Drama on the Chilkat River

This moose, under an hour old, was delivered on a silt bar in the middle of the Chilkat River. Byrne, my fellow tour guide, and I had just come to wait for our rafting guests to land. As we made our way to the pullout, mom was racing across to the far side of the river and disappeared. That’s when we saw the babe.

This Newborn Alaskan moose was left alone and trembling. He hunched on the silt bar with bent back legs, unsure of how they worked. Water rushed around all sides. He chirped for his mother over the water’s din, but she didn’t come. Only a hungry bald eagle answered the call.

As the babe first stretched a back leg and then a front leg, I watched I awe of his first steps. Nobody taught him what to do. He just did it.  Instinct.

The babe came to the  water’s edge and paused, sniffing toward the shore opposite his mother. His next steps felt like a mistake. He walked with purpose into the water as we thought to ourselves, “Wong way! Go back!”

Just then, as swift, icy-blue glacial current carried him away. He rushed a quarter of a mile downstream as we ran to see through the trees. My heart sank with this sinking moose as only his nostrils rose above the surface. I stopped the camera and looked away.

Miraculously, the moose caught traction at another silt bar. Without getting tangled in the trees, he fought the current with every step toward shore and climbed the banks just beyond our view.

We ran along the roadside, slowing where we thought he was, and found him spent and wet in the low, narrow shoulder between the highway and the river. He stood stock still, ears back, calculating our next move. We feared startling him into traffic or back into the water. Noting his location and lack of injuries, we backed off and let him rest.

As he laid innocently in a patch of lime green horsetail under towering black cottonwood trees recovering from is ill adventure, our minds raced. The large black bear seen nearby worried us. Wolves and coyote were also threats. Would any one of them find the babe before his mama did? A single raptor couldn’t take him down, but a team was gathering. Three bald eagles now hovered on branches above — watching, waiting, hoping.

On our second rafting run of the day, while our guests floated down the river, Byrne and I checked on the little fella. He was napping in the soft, filtered light, no longer harassed by eagles. Sensing us, he rose to his feet, blinking with big, bright eyes. His coat had dried to a rich red color. Again, noting his progress, we backed off.

It had been hours without food or protection for the babe.
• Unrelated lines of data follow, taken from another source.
import Literature.Probability.RandomPlanarGeometry.SLESameSideUpperBound
import Literature.Probability.RandomPlanarGeometry.SameSideHypergeometric
import Literature.Probability.RandomPlanarGeometry.CritPercSLESwallowingLaw
import Literature.Probability.RandomPlanarGeometry.SLETraceContinuity
import HarnessLib

/-!
# Rohde–Schramm's Lemma 6.6: the sharp same-side two-point law, and (6.13) from the trace theorem

Topic `Probability/RandomPlanarGeometry`; theorems only. S. Rohde, O. Schramm, *Basic properties of
SLE*, Ann. of Math. 161 (2005), Lemma 6.6 (p. 908): for `κ ∈ (4, 8)` and `s ≥ 1`,
`P[X ≥ s] = 4^{(κ-4)/κ} √π ₂F₁(1-4/κ, 2-8/κ; 2-4/κ; 1/s) s^{(4-κ)/κ}/(Γ(2-4/κ)Γ(4/κ-1/2))` (6.13),
`X = inf([1, ∞) ∩ γ[0, ∞))`, vendored as the named fact `sle_measureReal_Ico_disjoint_range_eq`
(`CritPercSLESwallowing`). This file proves its genuine content and pins down exactly what is left:

* `measureReal_swallowingTime_eq_sameSide` — **the sharp same-side two-point law**: for
  `4 < κ < 8` and `0 < y < x`, `P[T_y = T_x] = (h(z₀) - h(1))/(h(∞) - h(1))`, `h = sameSideH (2/κ)`,
  `z₀ = x/(x-y)`, `h(∞) = sameSideHTop (2/κ)`; from the tree's lower bound
  (`measureReal_swallowingTime_eq_ge`, letting the lower level `1 + δ₀ ↓ 1`, `tendsto_sameSideH_one`)
  and the upper bound `measureReal_swallowingTime_eq_le` (letting the upper level `1 + R ↑ ∞`,
  `tendsto_sameSideH_atTop`);
* `measureReal_swallowingTime_one_eq_rohdeSchramm613` — **for `s ≥ 1`, `P[T_1 = T_s]` is the
  right-hand side of (6.13)** (`sameSide_hittingProb_eq_rohdeSchramm613`, `rohdeSchramm613_at_one`
  for `s = 1`);
* `sle_measureReal_Ico_disjoint_range_eq_iff_hasSLETrace` — hence **the vendored Lemma 6.6 is
  equivalent to the Rohde–Schramm trace theorem on `(4, 8)`** (`HasSLETrace κ` for all
  `κ ∈ (4, 8)`; `sle_measureReal_Ico_disjoint_range_eq_iff` of `CritPercSLESwallowingLaw`), and
  **follows from Cor. 3.5** (`sle_measureReal_Ico_disjoint_range_eq_of_cor35`, through
  `hasSLETrace_of_ne_eight_of_cor35`), the single remaining named fact behind Thm. 5.1 in the tree.

## References

* S. Rohde, O. Schramm, *Basic properties of SLE*, Ann. of Math. 161 (2005), Lemma 6.6, eq. (6.13),
  Thm 5.1, Cor. 3.5.
* G. F. Lawler, *Conformally Invariant Processes in the Plane*, AMS (2005), Prop. 6.34.
-/

noncomputable section

open MeasureTheory ProbabilityTheory Filter Set Topology
open scoped NNReal ENNReal Real

namespace Literature.Probability.RandomPlanarGeometry

open Loewner Literature.Probability.Process

variable {κ : ℝ≥0} {x y : ℝ}

/-! ### The sharp two-point law -/

/-- **The sharp same-side two-point law** (Rohde–Schramm (2005), Lemma 6.6; Lawler (2005),
Prop. 6.34): for `4 < κ < 8` and `0 < y < x`,
`P[T_y = T_x] = (h(z₀) - h(1))/(h(∞) - h(1))`, `h = sameSideH (2/κ)`, `z₀ = x/(x-y)`,
`h(∞) = sameSideHTop (2/κ)`. [cite: RohdeSchramm2005, Lemma 6.6] -/
theorem measureReal_swallowingTime_eq_sameSide (hκ4 : 4 < κ) (hκ8 : κ < 8) (hy : 0 < y) (hyx : y < x) :
    preWienerMeasure.real {ω | swallowingTime (sleDriving κ ω) y = swallowingTime (sleDriving κ ω) x} =
      (sameSideH (2 / (κ : ℝ)) (x / (x - y)) - sameSideH (2 / (κ : ℝ)) 1) /
        (sameSideHTop (2 / (κ : ℝ)) - sameSideH (2 / (κ : ℝ)) 1) := by
  set a : ℝ := 2 / (κ : ℝ) with ha
  set h := sameSideH a with hh
  set B := sameSideHTop a with hB
  set A := sameSideH a 1 with hA
  set p := preWienerMeasure.real {ω | swallowingTime (sleDriving κ ω) y = swallowingTime (sleDriving κ ω) x}
    with hp
  have hκ0 : (0 : ℝ) < κ := by exact_mod_cast lt_trans (by norm_num) hκ4
  have hκ4' : (4 : ℝ) < κ := by exact_mod_cast hκ4
  have hκ8' : (κ : ℝ) < 8 := by exact_mod_cast hκ8
  have ha4 : 1 / 4 < a := by rw [ha, div_lt_div_iff₀ (by norm_num) hκ0]; linarith
  have ha2 : a < 1 / 2 := by rw [ha, div_lt_div_iff₀ hκ0 (by norm_num)]; linarith
  have hxy : 0 < x - y := by linarith
  have hz₀1 : 1 < x / (x - y) := by rw [one_lt_div hxy]; linarith
  have hAle : ∀ z : ℝ, 1 < z → A ≤ h z := fun z hz ↦ sameSideH_one_le ha2 hz.le
  have hBge : ∀ z : ℝ, 1 < z → h z ≤ B := fun z hz ↦ (sameSideH_lt_sameSideHTop ha4 hz).le
  have hBA : 0 < B - A := sub_pos.2 (sameSideH_one_lt_sameSideHTop ha4 ha2)
  -- upper bound: `(h(1+R) - A) p ≤ h z₀ - A` for all large `R`, and `h(1+R) → B`
  have hup : (B - A) * p ≤ h (x / (x - y)) - A := by
    have hlim : Tendsto (fun R : ℝ ↦ (h (1 + R) - A) * p) atTop (𝓝 ((B - A) * p)) := by
      refine ((Tendsto.sub_const ?_ A).mul_const p)
      exact (tendsto_sameSideH_atTop ha4).comp (tendsto_atTop_add_const_left _ _ tendsto_id)
    refine le_of_tendsto hlim ?_
    filter_upwards [eventually_gt_atTop (x / (x - y) - 1)] with R hR
    exact measureReal_swallowingTime_eq_le hκ4 hκ8 hy hyx (by linarith) hAle hBge
  -- lower bound: `h z₀ - h(1+δ₀) ≤ (B - h(1+δ₀)) p` for small `δ₀ > 0`, and `h(1+δ₀) → A`
  have hlow : h (x / (x - y)) - A ≤ (B - A) * p := by
    have hlim1 : Tendsto (fun δ₀ : ℝ ↦ h (1 + δ₀)) (𝓝[>] 0) (𝓝 A) := by
      have h1 : Tendsto (fun δ₀ : ℝ ↦ 1 + δ₀) (𝓝[>] 0) (𝓝[>] 1) := by
        refine tendsto_nhdsWithin_of_tendsto_nhds_of_eventually_within _ ?_ ?_
        · have : Tendsto (fun δ₀ : ℝ ↦ 1 + δ₀) (𝓝 0) (𝓝 (1 + 0)) :=
            (continuous_const.add continuous_id).tendsto 0
          rw [add_zero] at this
          exact this.mono_left nhdsWithin_le_nhds
        · filter_upwards [self_mem_nhdsWithin] with δ₀ hδ₀
          exact lt_add_of_pos_right 1 (mem_Ioi.1 hδ₀)
      exact (tendsto_sameSideH_one ha2).comp h1
    have hlimL : Tendsto (fun δ₀ : ℝ ↦ h (x / (x - y)) - h (1 + δ₀)) (𝓝[>] 0)
        (𝓝 (h (x / (x - y)) - A)) := hlim1.const_sub _
    have hlimR : Tendsto (fun δ₀ : ℝ ↦ (B - h (1 + δ₀)) * p) (𝓝[>] 0) (𝓝 ((B - A) * p)) :=
      (hlim1.const_sub B).mul_const p
    haveI : (𝓝[>] (0 : ℝ)).NeBot := nhdsGT_neBot 0
    refine le_of_tendsto_of_tendsto hlimL hlimR ?_
    have hmem : Ioo (0 : ℝ) (x / (x - y) - 1) ∈ 𝓝[>] (0 : ℝ) := Ioo_mem_nhdsGT (by linarith)
    filter_upwards [hmem] with δ₀ hδ₀
    exact measureReal_swallowingTime_eq_ge hκ4 hy hyx hδ₀.1 (by linarith [hδ₀.2]) hBge
  rw [eq_div_iff hBA.ne']
  linarith

/-! ### `P[T_1 = T_s]` is (6.13) -/

/-- **`P[T_1 = T_s]` is the right-hand side of (6.13)**: for `4 < κ < 8` and `s ≥ 1`,
`P[T_1 = T_s] = 4^{(κ-4)/κ} √π ₂F₁(1-4/κ, 2-8/κ; 2-4/κ; 1/s) s^{(4-κ)/κ}/(Γ(2-4/κ)Γ(4/κ-1/2))`
(`measureReal_swallowingTime_eq_sameSide` at `y = 1`, `x = s`, `z₀ = s/(s-1)`, and
`sameSide_hittingProb_eq_rohdeSchramm613` with `a = 2/κ`; at `s = 1` both sides are `1`,
`rohdeSchramm613_at_one`). [cite: RohdeSchramm2005, Lemma 6.6, eq. (6.13)] -/
theorem measureReal_swallowingTime_one_eq_rohdeSchramm613 (hκ4 : 4 < κ) (hκ8 : κ < 8) {s : ℝ}
    (hs : 1 ≤ s) :
    preWienerMeasure.real
        {ω | swallowingTime (sleDriving κ ω) 1 = swallowingTime (sleDriving κ ω) s} =
      (4 : ℝ) ^ (((κ : ℝ) - 4) / κ) * Real.sqrt π *
          ₂F₁ (1 - 4 / (κ : ℝ)) (2 - 8 / (κ : ℝ)) (2 - 4 / (κ : ℝ)) (1 / s) *
          s ^ ((4 - (κ : ℝ)) / κ) /
        (Real.Gamma (2 - 4 / (κ : ℝ)) * Real.Gamma (4 / (κ : ℝ) - 1 / 2)) := by
  haveI := isProbabilityMeasure_preWienerMeasure'
  set a : ℝ := 2 / (κ : ℝ) with ha
  have hκ0 : (0 : ℝ) < κ := by exact_mod_cast lt_trans (by norm_num) hκ4
  have hκ4' : (4 : ℝ) < κ := by exact_mod_cast hκ4
  have hκ8' : (κ : ℝ) < 8 := by exact_mod_cast hκ8
  have ha4 : 1 / 4 < a := by rw [ha, div_lt_div_iff₀ (by norm_num) hκ0]; linarith
  have ha2 : a < 1 / 2 := by rw [ha, div_lt_div_iff₀ hκ0 (by norm_num)]; linarith
  -- the parameters in terms of `a = 2/κ`
  have e1 : ((κ : ℝ) - 4) / κ = 1 - 2 * a := by rw [ha]; field_simp; ring
  have e2 : 1 - 4 / (κ : ℝ) = 1 - 2 * a := by rw [ha]; ring
  have e3 : 2 - 8 / (κ : ℝ) = 2 - 4 * a := by rw [ha]; ring
  have e4 : 2 - 4 / (κ : ℝ) = 2 - 2 * a := by rw [ha]; ring
  have e5 : (4 - (κ : ℝ)) / κ = 2 * a - 1 := by rw [ha]; field_simp; ring
  have e6 : 4 / (κ : ℝ) - 1 / 2 = 2 * a - 1 / 2 := by rw [ha]; ring
  rw [e1, e2, e3, e4, e5, e6]
  rcases hs.eq_or_lt with h1 | h1
  · -- `s = 1`: both sides are `1`
    subst h1
    have hset : {ω : ℝ≥0 → ℝ | swallowingTime (sleDriving κ ω) 1 = swallowingTime (sleDriving κ ω) (1 : ℝ)} =
        univ := by
      refine eq_univ_of_forall fun ω ↦ ?_
      simp
    rw [hset, probReal_univ]
    exact (rohdeSchramm613_at_one ha4 ha2).symm
  · have h := measureReal_swallowingTime_eq_sameSide hκ4 hκ8 one_pos h1
    rw [← ha, Complex.ofReal_one] at h
    rw [h, ← sameSide_hittingProb_eq_rohdeSchramm613 ha4 ha2 h1]

/-! ### Lemma 6.6 ⇔ the trace theorem on `(4, 8)` -/

/-- **The vendored Lemma 6.6 is equivalent to the Rohde–Schramm trace theorem on `(4, 8)`.**
Since its two-point content is now proved (`measureReal_swallowingTime_one_eq_rohdeSchramm613`),
`sle_measureReal_Ico_disjoint_range_eq ↔ ∀ κ ∈ (4, 8), HasSLETrace κ`
(`sle_measureReal_Ico_disjoint_range_eq_iff`). [cite: RohdeSchramm2005, Lemma 6.6 and Thm 5.1] -/
theorem sle_measureReal_Ico_disjoint_range_eq_iff_hasSLETrace :
    sle_measureReal_Ico_disjoint_range_eq ↔ ∀ ⦃κ : ℝ≥0⦄, 4 < κ → κ < 8 → HasSLETrace κ := by
  rw [sle_measureReal_Ico_disjoint_range_eq_iff]
  constructor
  · exact fun h κ hκ hκ' ↦ (h hκ hκ').1
  · exact fun h κ hκ hκ' ↦ ⟨h hκ hκ', fun s hs ↦
      measureReal_swallowingTime_one_eq_rohdeSchramm613 hκ hκ' hs⟩

/-- **Lemma 6.6 from the trace theorem**: if SLE_κ is generated by a curve for every `κ ∈ (4, 8)`,
then `sle_measureReal_Ico_disjoint_range_eq` holds. [cite: RohdeSchramm2005, Lemma 6.6] -/
theorem sle_measureReal_Ico_disjoint_range_eq_of_hasSLETrace
    (h : ∀ ⦃κ : ℝ≥0⦄, 4 < κ → κ < 8 → HasSLETrace κ) : sle_measureReal_Ico_disjoint_range_eq :=
  sle_measureReal_Ico_disjoint_range_eq_iff_hasSLETrace.2 h

/-- **Lemma 6.6 from the named fact `hasSLETrace_of_ne_eight`** (RS05 Thm 5.1, `SLE.lean`).
[cite: RohdeSchramm2005, Lemma 6.6 and Thm 5.1] -/
theorem sle_measureReal_Ico_disjoint_range_eq_of_hasSLETrace_of_ne_eight
    (h : hasSLETrace_of_ne_eight) : sle_measureReal_Ico_disjoint_range_eq :=
  sle_measureReal_Ico_disjoint_range_eq_of_hasSLETrace fun _ _ hκ' ↦ h hκ'.ne

/-- **Lemma 6.6 from Cor. 3.5**: the vendored Lemma 6.6 follows from Rohde–Schramm's one-point
derivative estimate `RohdeSchramm2005_cor35` on the canonical space — the single named fact to
which the tree reduces Thm 5.1 (`hasSLETrace_of_ne_eight_of_cor35`).
[cite: RohdeSchramm2005, Lemma 6.6, Thm 5.1 and Cor. 3.5] -/
theorem sle_measureReal_Ico_disjoint_range_eq_of_cor35
    (h : RohdeSchramm2005_cor35 Process.preWienerMeasure) : sle_measureReal_Ico_disjoint_range_eq :=
  sle_measureReal_Ico_disjoint_range_eq_of_hasSLETrace_of_ne_eight (hasSLETrace_of_ne_eight_of_cor35 h)

end Literature.Probability.RandomPlanarGeometry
If mom delivered a twin elsewhere, she might not come back. Those who saw her before we arrived say she looked inexperienced.

My guiding partner and I called a local rehabilitator. He was on board to monitor the situation. We all crossed fingers that mom would find her baby and all would be right with the world.
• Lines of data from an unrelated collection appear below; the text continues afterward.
/-- **Conjugate `L`-functions share their invariants** (granted `hlev`): for `μ = 𝓛^{η}_W` and `μ' = 𝓛^{η̄}_W`
as in `eq_conj_of_isPSCyclotomicLFunctionOf` — equal norms of ball values and of all Mahler coefficients, the
same order of vanishing at `𝟙` and the same leading norm. On a rank-one principal-series row this reads
`ord_𝟙 𝓛^{η} = 1 ⟺ ord_𝟙 𝓛^{η̄} = 1` and `‖c₁(𝓛^{η})‖ = ‖c₁(𝓛^{η̄})‖`: any pins `κ_an`, `κ_alg` of K1's
separated closer must be `σ`-equivariant in norm.
[cite: MazurTateTeitelbaum1986Invent, §I.10 and §I.13–§I.14] [cite: Carayol1986] -/
theorem conjugate_invariants_of_isPSCyclotomicLFunctionOf
    (hlev : ∀ (M : ℕ) [NeZero M], IsNewformOf.level_eq_conductorNorm (N := M))
    (σ : CyclotomicField 3 ℚ_[3] ≃ₐ[ℚ_[3]] CyclotomicField 3 ℚ_[3])
    (hσ : ηK.ringHomComp (σ : CyclotomicField 3 ℚ_[3] →+* CyclotomicField 3 ℚ_[3]) = ηK⁻¹)
    (hη : ηK.IsPrimitive) (hα : αK ≠ 0) (hα3 : αK ≠ (3 : ℕ))
    {μ μ' : (n : ℕ) → ZMod (3 ^ n) → ℂ_[3]}
    (hμ : IsPSCyclotomicLFunctionOf W (ηK.ringHomComp (ι : CyclotomicField 3 ℚ_[3] →+* ℂ_[3])) (ι αK) μ)
    (hμ' : IsPSCyclotomicLFunctionOf W (ηK.ringHomComp (ι : CyclotomicField 3 ℚ_[3] →+* ℂ_[3]))⁻¹
      (ι (σ αK)) μ') :
    (∀ (n : ℕ) (s : ZMod (3 ^ n)), ‖μ' n s‖ = ‖μ n s‖) ∧
      (∀ k : ℕ, ‖gammaMahlerCoeff 3 μ' k‖ = ‖gammaMahlerCoeff 3 μ k‖) ∧
      gammaOrderAtOne 3 μ' = gammaOrderAtOne 3 μ ∧ ‖gammaLeadingCoeff 3 μ'‖ = ‖gammaLeadingCoeff 3 μ‖ := by
  haveI : Module.Finite ℚ_[3] (CyclotomicField 3 ℚ_[3]) :=
    IsCyclotomicExtension.finite {3} ℚ_[3] (CyclotomicField 3 ℚ_[3])
  haveI : Algebra.IsAlgebraic ℚ_[3] (CyclotomicField 3 ℚ_[3]) :=
    Algebra.IsAlgebraic.of_finite ℚ_[3] (CyclotomicField 3 ℚ_[3])
  obtain ⟨μK, hμK, hμK'⟩ := eq_conj_of_isPSCyclotomicLFunctionOf ι ηK αK hlev σ hσ hη hα hα3 hμ hμ'
  -- the two systems in the ring-homomorphism currency of `…ConjugateLFunctions`
  set ι₀ : CyclotomicField 3 ℚ_[3] →+* ℂ_[3] := (ι : CyclotomicField 3 ℚ_[3] →+* ℂ_[3]) with hι₀
  set ι₁ : CyclotomicField 3 ℚ_[3] →+* ℂ_[3] :=
    (((ι.comp (σ : CyclotomicField 3 ℚ_[3] →ₐ[ℚ_[3]] CyclotomicField 3 ℚ_[3])) :
      CyclotomicField 3 ℚ_[3] →ₐ[ℚ_[3]] ℂ_[3]) : CyclotomicField 3 ℚ_[3] →+* ℂ_[3]) with hι₁
  have e₀ : μ = fun n s ↦ ι₀ (μK n s) := hμK
  have e₁ : μ' = fun n s ↦ ι₁ (μK n s) := hμK'
  have hn : ∀ x : CyclotomicField 3 ℚ_[3], ‖ι₁ x‖ = ‖ι₀ x‖ := fun x ↦ norm_algHom_algEquiv ι σ x
  have hag : IsGammaDistribution 3 (fun n s ↦ ι₀ (μK n s)) ∧
      HasGrowthOrder 3 (1 / 2) (fun n s ↦ ι₀ (μK n s)) := e₀ ▸ hμ.isGammaDistribution_and_hasGrowthOrder
  have h12 : (1 / 2 : ℝ) < 1 := by norm_num
  rw [e₀, e₁]
  exact ⟨fun n s ↦ hn _, norm_gammaMahlerCoeff_map (p := 3) ι₀ ι₁ μK hn hag.1 hag.2 h12,
    gammaOrderAtOne_map (p := 3) ι₀ ι₁ μK hn hag.1 hag.2 h12,
    norm_gammaLeadingCoeff_map (p := 3) ι₀ ι₁ μK hn hag.1 hag.2 h12⟩

end Carayol

end Summit.BirchSwinnertonDyer.BirchSwinnertonDyer.Theorems.PSConjugateLFunctionsThree

end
The following day, where the young moose had been, only an indentation in the grass remained. No signs of distress or struggle. No signs of bear, wolf, coyote or eagle. One can only surmise, and I choose to believe, that Momma came. Given that this little warrior learned to walk, swim, take shelter and survive in the very first hour of life, my hope is that he will have a long, happy and adventurous life ahead of him. (And my aching heart can relax!)